*** SUPPLIED MATERIAL ***

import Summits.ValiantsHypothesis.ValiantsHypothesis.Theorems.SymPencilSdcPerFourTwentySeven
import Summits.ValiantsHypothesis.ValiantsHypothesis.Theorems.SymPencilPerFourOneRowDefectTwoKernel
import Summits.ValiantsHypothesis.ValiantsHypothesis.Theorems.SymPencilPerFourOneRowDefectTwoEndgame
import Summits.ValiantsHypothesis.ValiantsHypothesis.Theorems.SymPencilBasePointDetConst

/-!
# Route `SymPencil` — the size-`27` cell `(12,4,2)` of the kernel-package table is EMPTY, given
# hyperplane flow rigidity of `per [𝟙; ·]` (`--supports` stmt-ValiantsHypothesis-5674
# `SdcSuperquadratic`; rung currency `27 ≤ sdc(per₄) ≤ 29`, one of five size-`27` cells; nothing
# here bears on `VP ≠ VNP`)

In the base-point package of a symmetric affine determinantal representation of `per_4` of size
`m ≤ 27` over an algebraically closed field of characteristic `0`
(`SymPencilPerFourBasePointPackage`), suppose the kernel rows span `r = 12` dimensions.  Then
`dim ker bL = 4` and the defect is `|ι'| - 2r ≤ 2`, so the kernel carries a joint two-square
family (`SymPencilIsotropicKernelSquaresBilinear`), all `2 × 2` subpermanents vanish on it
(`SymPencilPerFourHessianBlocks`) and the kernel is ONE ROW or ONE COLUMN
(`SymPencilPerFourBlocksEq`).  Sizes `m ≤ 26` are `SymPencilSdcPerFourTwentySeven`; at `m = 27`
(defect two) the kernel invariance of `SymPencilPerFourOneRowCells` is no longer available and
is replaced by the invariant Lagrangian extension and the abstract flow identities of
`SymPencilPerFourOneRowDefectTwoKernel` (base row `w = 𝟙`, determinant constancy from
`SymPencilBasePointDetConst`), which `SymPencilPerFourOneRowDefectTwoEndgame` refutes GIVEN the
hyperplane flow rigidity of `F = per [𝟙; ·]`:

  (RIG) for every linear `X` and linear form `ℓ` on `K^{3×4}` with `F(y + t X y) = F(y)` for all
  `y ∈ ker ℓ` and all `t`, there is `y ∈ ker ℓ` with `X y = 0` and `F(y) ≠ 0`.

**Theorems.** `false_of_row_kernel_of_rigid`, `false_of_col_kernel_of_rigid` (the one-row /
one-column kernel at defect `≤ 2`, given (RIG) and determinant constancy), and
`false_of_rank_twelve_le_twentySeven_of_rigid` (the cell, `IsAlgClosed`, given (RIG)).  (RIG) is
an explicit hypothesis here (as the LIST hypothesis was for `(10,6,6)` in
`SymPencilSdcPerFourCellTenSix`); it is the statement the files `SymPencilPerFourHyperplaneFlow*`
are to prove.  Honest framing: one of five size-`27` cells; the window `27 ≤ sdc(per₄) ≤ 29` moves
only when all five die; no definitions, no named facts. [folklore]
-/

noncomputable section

*** End of SUPPLIED MATERIAL ***
*** SUPPLIED MATERIAL ***

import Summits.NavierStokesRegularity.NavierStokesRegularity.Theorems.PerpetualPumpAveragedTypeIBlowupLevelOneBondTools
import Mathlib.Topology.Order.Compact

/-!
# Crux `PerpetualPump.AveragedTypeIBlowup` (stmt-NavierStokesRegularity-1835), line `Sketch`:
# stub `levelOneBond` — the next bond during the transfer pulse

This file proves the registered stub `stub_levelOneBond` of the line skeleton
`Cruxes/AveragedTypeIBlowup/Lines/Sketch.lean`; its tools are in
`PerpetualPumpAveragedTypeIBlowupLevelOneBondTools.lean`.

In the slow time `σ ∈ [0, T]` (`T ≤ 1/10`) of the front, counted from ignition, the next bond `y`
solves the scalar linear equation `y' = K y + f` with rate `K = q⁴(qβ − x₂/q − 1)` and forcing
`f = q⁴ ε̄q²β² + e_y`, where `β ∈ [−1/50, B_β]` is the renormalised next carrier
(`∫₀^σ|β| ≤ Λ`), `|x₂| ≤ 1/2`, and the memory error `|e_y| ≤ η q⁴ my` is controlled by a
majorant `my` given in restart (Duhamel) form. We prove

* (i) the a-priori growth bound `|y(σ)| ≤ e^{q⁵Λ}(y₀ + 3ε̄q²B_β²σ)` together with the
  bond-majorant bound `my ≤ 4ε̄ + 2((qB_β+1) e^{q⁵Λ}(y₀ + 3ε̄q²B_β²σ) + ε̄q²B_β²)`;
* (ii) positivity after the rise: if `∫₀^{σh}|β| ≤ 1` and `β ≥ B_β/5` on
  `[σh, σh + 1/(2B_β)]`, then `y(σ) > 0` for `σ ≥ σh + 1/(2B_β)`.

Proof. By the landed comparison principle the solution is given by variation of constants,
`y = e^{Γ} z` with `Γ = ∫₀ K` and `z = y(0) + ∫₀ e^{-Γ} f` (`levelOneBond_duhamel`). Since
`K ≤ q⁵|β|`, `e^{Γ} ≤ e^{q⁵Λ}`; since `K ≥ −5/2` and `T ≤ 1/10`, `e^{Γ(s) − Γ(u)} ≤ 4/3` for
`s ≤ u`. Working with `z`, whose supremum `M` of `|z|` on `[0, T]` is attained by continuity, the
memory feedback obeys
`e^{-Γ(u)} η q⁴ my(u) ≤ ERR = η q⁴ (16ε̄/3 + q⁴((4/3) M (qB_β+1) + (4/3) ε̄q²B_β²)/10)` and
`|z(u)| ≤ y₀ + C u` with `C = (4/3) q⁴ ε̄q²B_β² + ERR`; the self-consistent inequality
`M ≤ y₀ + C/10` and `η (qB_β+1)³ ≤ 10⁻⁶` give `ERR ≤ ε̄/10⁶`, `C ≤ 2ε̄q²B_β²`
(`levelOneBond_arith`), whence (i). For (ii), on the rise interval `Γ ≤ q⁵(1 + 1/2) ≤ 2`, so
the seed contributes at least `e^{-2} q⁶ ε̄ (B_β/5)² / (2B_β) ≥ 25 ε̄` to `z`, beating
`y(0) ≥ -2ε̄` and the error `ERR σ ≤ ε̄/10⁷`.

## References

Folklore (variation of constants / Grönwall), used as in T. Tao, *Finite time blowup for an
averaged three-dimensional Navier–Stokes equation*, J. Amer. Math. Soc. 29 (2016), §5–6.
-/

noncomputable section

*** End of SUPPLIED MATERIAL ***

Produce only the lines from the line containing "the seed contributes" through the line containing "Folklore (variation of", inclusive of both, exactly as they stand in the entries above.

● **TASK RESPONSE**
the seed contributes at least `e^{-2} q⁶ ε̄ (B_β/5)² / (2B_β) ≥ 25 ε̄` to `z`, beating
`y(0) ≥ -2ε̄` and the error `ERR σ ≤ ε̄/10⁷`.

## References

Folklore (variation of constants / Grönwall), used as in T. Tao, *Finite time blowup for an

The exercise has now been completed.